I wouldn't worry about him 'running away' when it's time for bed. Dogs would often rather 'play a game' first. You can have fun with that 'game' sometimes. Or not... your choice.

It sounds to me like your crate training is going perfectly. You could give advice on that, not take it. 

Good for you!


----------



## lily cd re (Jul 23, 2012)

MiniPoo said:


> I see the ex pen setup is for leaving the dog by himself for a long time. I can certainly understand that. I tried it with Dakota but he tore up the paper and tried to climb over my ex pen. I felt he was safer just putting him in the crate and took down the ex pen. He did not want to potty on papers anyway.
> 
> When I worked I came home at lunch to take the dogs out. But if you cannot do that, I can understand using an ex pen set up. If you are not home during the day, it will take longer to get him used to the crate.
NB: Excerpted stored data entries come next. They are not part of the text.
/-- Formal smoothness of the local ring at the centre is insensitive to replacing the base ring
by an isomorphic one acting on `Ω` in the same way. [folklore] -/
theorem isSmoothAt_centre_of_ringEquiv_base (e : R ≃+* R')
    (he : ∀ r, algebraMap R' Ω (e r) = algebraMap R Ω r)
    (A : Subalgebra R Ω) (A' : Subalgebra R' Ω) (hAA' : ∀ x, x ∈ A ↔ x ∈ A')
    (V : ValuationSubring Ω) (hAV : A.toSubring ≤ V.toSubring) (hA'V : A'.toSubring ≤ V.toSubring)
    (h : Algebra.IsSmoothAt R (centre A V hAV)) : Algebra.IsSmoothAt R' (centre A' V hA'V) := by
  set q := centre A V hAV
  set q' := centre A' V hA'V
  let X := Localization.AtPrime q
  let X' := Localization.AtPrime q'
  -- `X` as an `R'`-algebra through `e.symm`
  letI algR : Algebra R' R := e.symm.toRingHom.toAlgebra
  letI algX : Algebra R' X := ((algebraMap R X).comp e.symm.toRingHom).toAlgebra
  haveI : IsScalarTower R' R X := IsScalarTower.of_algebraMap_eq fun _ => rfl
  let eR : R' ≃ₐ[R'] R :=
    { e.symm with
      commutes' := fun r => rfl }
  haveI : Algebra.FormallySmooth R' R := Algebra.FormallySmooth.of_equiv eR
  haveI : Algebra.FormallySmooth R X := h
  haveI hX : Algebra.FormallySmooth R' X := Algebra.FormallySmooth.comp R' R X
  -- the ring isomorphism `A ≃ A'` and the induced one on local rings
  let eA : A ≃+* A' :=
    { toFun := fun x => ⟨x.1, (hAA' x.1).mp x.2⟩
      invFun := fun x => ⟨x.1, (hAA' x.1).mpr x.2⟩
      left_inv := fun _ => rfl
      right_inv := fun _ => rfl
      map_mul' := fun _ _ => rfl
      map_add' := fun _ _ => rfl }
  have hcompl : q.primeCompl.map eA.toMonoidHom = q'.primeCompl := by
    ext x
    simp only [Submonoid.mem_map, Ideal.mem_primeCompl_iff]
    constructor
    · rintro ⟨y, hy, rfl⟩
      rw [mem_centre_iff] at hy ⊢
      exact hy
    · intro hx
      refine ⟨⟨x.1, (hAA' x.1).mpr x.2⟩, ?_, rfl⟩
      rw [mem_centre_iff] at hx ⊢
      exact hx
  let eX : X ≃+* X' :=
    IsLocalization.ringEquivOfRingEquiv (M := q.primeCompl) (T := q'.primeCompl) X X' eA hcompl
  have hcomm : ∀ r : R', eX (algebraMap R' X r) = algebraMap R' X' r := by
    intro r
    have h1 : algebraMap R' X r = algebraMap A X (algebraMap R A (e.symm r)) := by
      change algebraMap R X (e.symm r) = _
      exact IsScalarTower.algebraMap_apply R A X _
    have h2 : algebraMap R' X' r = algebraMap A' X' (algebraMap R' A' r) :=
      IsScalarTower.algebraMap_apply R' A' X' r
    rw [h1, h2]
    change IsLocalization.ringEquivOfRingEquiv (M := q.primeCompl) (T := q'.primeCompl) X X' eA
      hcompl _ = _
    rw [IsLocalization.ringEquivOfRingEquiv_eq]
    congr 1
    apply Subtype.ext
    change algebraMap R Ω (e.symm r) = algebraMap R' Ω r
    rw [← he, e.apply_symm_apply]
  let eX' : X ≃ₐ[R'] X' := AlgEquiv.ofRingEquiv (f := eX) hcomm
  exact Algebra.FormallySmooth.of_equiv eX'

/-- **Base transport.** Smooth uniformizability over `R` is the same as over an isomorphic base
`R'` acting on `Ω` in the same way. [folklore] -/
theorem IsSmoothlyUniformizableIn.of_ringEquiv (e : R ≃+* R')
    (he : ∀ r, algebraMap R' Ω (e r) = algebraMap R Ω r) {V : ValuationSubring Ω}
    {E : Subfield Ω} {Z : Set Ω} (h : IsSmoothlyUniformizableIn R V E Z) :
    IsSmoothlyUniformizableIn R' V E Z := by
  obtain ⟨A, hAV, hAE, hfp, hfrac, hsm, hZ⟩ := h
  let A' : Subalgebra R' Ω :=
    { A.toSubsemiring with
      algebraMap_mem' := fun r => by
        have := A.algebraMap_mem (e.symm r)
        rw [← he, e.apply_symm_apply] at this
        exact this }
  have hAA' : ∀ x, x ∈ A ↔ x ∈ A' := fun x => Iff.rfl
  have hA'V : A'.toSubring ≤ V.toSubring := fun x hx => hAV ((hAA' x).mpr hx)
  haveI := hfp
  refine ⟨A', hA'V, fun x hx => hAE ((hAA' x).mpr hx),
    finitePresentation_of_ringEquiv_base e he A A' hAA', ?_, ?_, ?_⟩
  · intro x hx
    obtain ⟨a, ha, b, hb, rfl⟩ := hfrac x hx
    exact ⟨a, (hAA' a).mp ha, b, (hAA' b).mp hb, rfl⟩
  · exact isSmoothAt_centre_of_ringEquiv_base e he A A' hAA' V hAV hA'V hsm
  · intro z hz
    obtain ⟨a, ha, b, hb, hvb, rfl⟩ := hZ z hz
    exact ⟨a, (hAA' a).mp ha, b, (hAA' b).mp hb, hvb, rfl⟩

end BaseChange

/-! ## Subrings `V ∩ K` for subfields `K ⊆ V` -/

/-- For a subfield `K ⊆ V`, the ring isomorphism `K ≃ V ∩ K` (it is
`(RingEquiv.subringCongr (inf_eq_right.mpr hKV)).symm` up to the coercions; spelled out for
definitional control of the maps to `Ω`). [folklore] -/
def subfieldEquivInfOfLe (V : ValuationSubring Ω) (K : Subfield Ω) (hKV : (K : Set Ω) ⊆ V) :
    K ≃+* ↥(V.toSubring ⊓ K.toSubring) where
  toFun x := ⟨x.1, hKV x.2, x.2⟩
  invFun x := ⟨x.1, x.2.2⟩
  left_inv _ := rfl
  right_inv _ := rfl
  map_mul' _ _ := rfl
  map_add' _ _ := rfl

/-- `subfieldEquivInfOfLe` is compatible with the maps to `Ω`. [folklore] -/
theorem algebraMap_subfieldEquivInfOfLe (V : ValuationSubring Ω) (K : Subfield Ω)
    (hKV : (K : Set Ω) ⊆ V) (x : K) :
    algebraMap ↥(V.toSubring ⊓ K.toSubring) Ω (subfieldEquivInfOfLe V K hKV x) =
      algebraMap K Ω x := rfl

/-- Over a `K`-trivial valuation (`K ⊆ V`), smooth `K`-uniformizability and smooth
`O_K = V ∩ K`-uniformizability agree. [folklore] -/
theorem isSmoothlyUniformizableIn_inf_iff (V : ValuationSubring Ω) (K : Subfield Ω)
    (hKV : (K : Set Ω) ⊆ V) (E : Subfield Ω) (Z : Set Ω) :
    IsSmoothlyUniformizableIn ↥(V.toSubring ⊓ K.toSubring) V E Z ↔
      IsSmoothlyUniformizableIn K V E Z := by
  constructor
  · intro h
    exact h.of_ringEquiv (subfieldEquivInfOfLe V K hKV).symm fun r => by
      rw [← algebraMap_subfieldEquivInfOfLe V K hKV, RingEquiv.apply_symm_apply]
  · intro h
    exact h.of_ringEquiv (subfieldEquivInfOfLe V K hKV) (algebraMap_subfieldEquivInfOfLe V K hKV)

/-- If `V ∩ K = V ∩ K'` as subrings of `Ω` (hypothesis `h`; e.g. for two presentations of
the same subfield), smooth uniformizability over `V ∩ K` and over `V ∩ K'` agree. [folklore] -/
theorem isSmoothlyUniformizableIn_inf_congr (V : ValuationSubring Ω) {K K' : Subfield Ω}
    (h : V.toSubring ⊓ K.toSubring = V.toSubring ⊓ K'.toSubring) (E : Subfield Ω) (Z : Set Ω) :
    IsSmoothlyUniformizableIn ↥(V.toSubring ⊓ K.toSubring) V E Z ↔
      IsSmoothlyUniformizableIn ↥(V.toSubring ⊓ K'.toSubring) V E Z := by
  let e : ↥(V.toSubring ⊓ K.toSubring) ≃+* ↥(V.toSubring ⊓ K'.toSubring) :=
    { toFun := fun x => ⟨x.1, h ▸ x.2⟩
      invFun := fun x => ⟨x.1, h.symm ▸ x.2⟩
      left_inv := fun _ => rfl
      right_inv := fun _ => rfl
      map_mul' := fun _ _ => rfl
      map_add' := fun _ _ => rfl }
  exact ⟨fun hZ => hZ.of_ringEquiv e fun _ => rfl, fun hZ => hZ.of_ringEquiv e.symm fun _ => rfl⟩

/-! ## Localising a subalgebra of a field away from an element -/

section LocAway

variable {R : Type*} [CommRing R] [Algebra R Ω]

/-- `B[1/f] ⊆ Ω` for a subalgebra `B` of the field `Ω` and `f ∈ B`: the elements `w` with
`w * f ^ n ∈ B` for some `n` (for `f ≠ 0` these are the quotients `b / f ^ n`, `b ∈ B`). Junk
value: for `f = 0` this is all of `Ω` (`w * 0 ^ 1 = 0 ∈ B`); every lemma below about the
localisation takes `f ≠ 0`. [folklore] -/
def locAway (B : Subalgebra R Ω) (f : Ω) (hf : f ∈ B) : Subalgebra R Ω where
  carrier := {w | ∃ n : ℕ, w * f ^ n ∈ B}
  mul_mem' := by
    rintro w w' ⟨n, hn⟩ ⟨m, hm⟩
    refine ⟨n + m, ?_⟩
    have : w * w' * f ^ (n + m) = (w * f ^ n) * (w' * f ^ m) := by ring
    rw [this]
    exact mul_mem hn hm
  add_mem' := by
    rintro w w' ⟨n, hn⟩ ⟨m, hm⟩
    refine ⟨n + m, ?_⟩
    have : (w + w') * f ^ (n + m) = (w * f ^ n) * f ^ m + (w' * f ^ m) * f ^ n := by ring
    rw [this]
    exact add_mem (mul_mem hn (pow_mem hf m)) (mul_mem hm (pow_mem hf n))
  algebraMap_mem' r := ⟨0, by simp⟩

variable {B : Subalgebra R Ω} {f : Ω} {hf : f ∈ B}

/-- Membership in `B[1/f]`. [folklore] -/
theorem mem_locAway_iff {w : Ω} : w ∈ locAway B f hf ↔ ∃ n : ℕ, w * f ^ n ∈ B := Iff.rfl

/-- `B ⊆ B[1/f]`. [folklore] -/
theorem le_locAway : B ≤ locAway B f hf := fun w hw => ⟨0, by simpa using hw⟩

/-- `f⁻¹ ∈ B[1/f]`. [folklore] -/
theorem inv_mem_locAway (hf0 : f ≠ 0) : f⁻¹ ∈ locAway B f hf :=
  ⟨1, by rw [pow_one, inv_mul_cancel₀ hf0]; exact one_mem B⟩

/-- Elements of `B[1/f]` are the quotients `b / f ^ n`. [folklore] -/
theorem mem_locAway_iff_exists_div (hf0 : f ≠ 0) {w : Ω} :
    w ∈ locAway B f hf ↔ ∃ b ∈ B, ∃ n : ℕ, w = b / f ^ n := by
  constructor
  · rintro ⟨n, hn⟩
    exact ⟨w * f ^ n, hn, n, by rw [mul_div_assoc, div_self (pow_ne_zero n hf0), mul_one]⟩
  · rintro ⟨b, hb, n, rfl⟩
    exact ⟨n, by rwa [div_mul_cancel₀ b (pow_ne_zero n hf0)]⟩

/-- `B[1/f]` is generated by generators of `B` and `f⁻¹`. [folklore] -/
theorem locAway_eq_adjoin (hf0 : f ≠ 0) {s : Set Ω} (hs : Algebra.adjoin R s = B) :
    locAway B f hf = Algebra.adjoin R (insert f⁻¹ s) := by
  apply le_antisymm
  · intro w hw
    obtain ⟨b, hb, n, rfl⟩ := (mem_locAway_iff_exists_div hf0).mp hw
    rw [div_eq_mul_inv, ← inv_pow]
    refine mul_mem ?_ (pow_mem (Algebra.subset_adjoin (Set.mem_insert _ _)) n)
    rw [← hs] at hb
    exact Algebra.adjoin_mono (Set.subset_insert _ _) hb
  · refine Algebra.adjoin_le ?_
    rintro w (rfl | hw)
    · exact inv_mem_locAway hf0
    · exact le_locAway (hs ▸ Algebra.subset_adjoin hw)

/-- `B[1/f]` is finitely generated if `B` is. [folklore] -/
theorem fg_locAway (hf0 : f ≠ 0) (hB : B.FG) : (locAway B f hf).FG := by
  classical
  obtain ⟨s, hs⟩ := hB
  refine ⟨insert f⁻¹ s, ?_⟩
  rw [Finset.coe_insert, ← locAway_eq_adjoin hf0 hs]

/-- If `B ⊆ V` and `f` is a unit of `V` then `B[1/f] ⊆ V`. [folklore] -/
theorem locAway_le_valuationSubring {V : ValuationSubring Ω} (hBV : B.toSubring ≤ V.toSubring)
    (hvf : V.valuation f = 1) : (locAway B f hf).toSubring ≤ V.toSubring := by
  rintro w ⟨n, hn⟩
  have h1 : V.valuation (w * f ^ n) ≤ 1 := (V.valuation_le_one_iff _).mpr (hBV hn)
  rw [map_mul, map_pow, hvf, one_pow, mul_one] at h1
  exact (V.valuation_le_one_iff w).mp h1

/-- If `B ⊆ E` for a subfield `E` then `B[1/f] ⊆ E`. [folklore] -/
theorem locAway_subset_subfield {E : Subfield Ω} (hBE : (B : Set Ω) ⊆ E) (hf0 : f ≠ 0) :
    (locAway B f hf : Set Ω) ⊆ E := by
  intro w hw
  obtain ⟨b, hb, n, rfl⟩ := (mem_locAway_iff_exists_div hf0).mp hw
  exact div_mem (hBE hb) (pow_mem (hBE hf) n)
MiniPoo I actually will be home most of the summer, but will crate and ex pen train for two reasons. First I will have to go back to a regular semester schedule in the fall. I know this transition is not enjoyed by Lily so I will want baby dog to be ok with my "sudden" absence and with being confined while no one is home. Second puppy will be a working dog as Lily and Peeves are. It is really important to have a dog that is happy to chill in the crate in between runs. If I am sitting near the crate I take her out, however I often find that Lily will put herself in her crate at trials when she decides she is tired. I can send her to her crate from a distance with a "Go Inside" order and know she is calm, cool and collected! Peeves also has good crate skills. I will want the little one to learn that asap too.


----------



## mom2Zoe (Jun 17, 2014)

to show you how much Zoe loves crate. I just walked into the kitchen and look what i found.


----------



## lepetitoeuf (May 3, 2015)

mom2Zoe said:


> to show you how much Zoe loves crate. I just walked into the kitchen and look what i found.
> View attachment 257961


Adorable! At least that gives me something for me to aim for


----------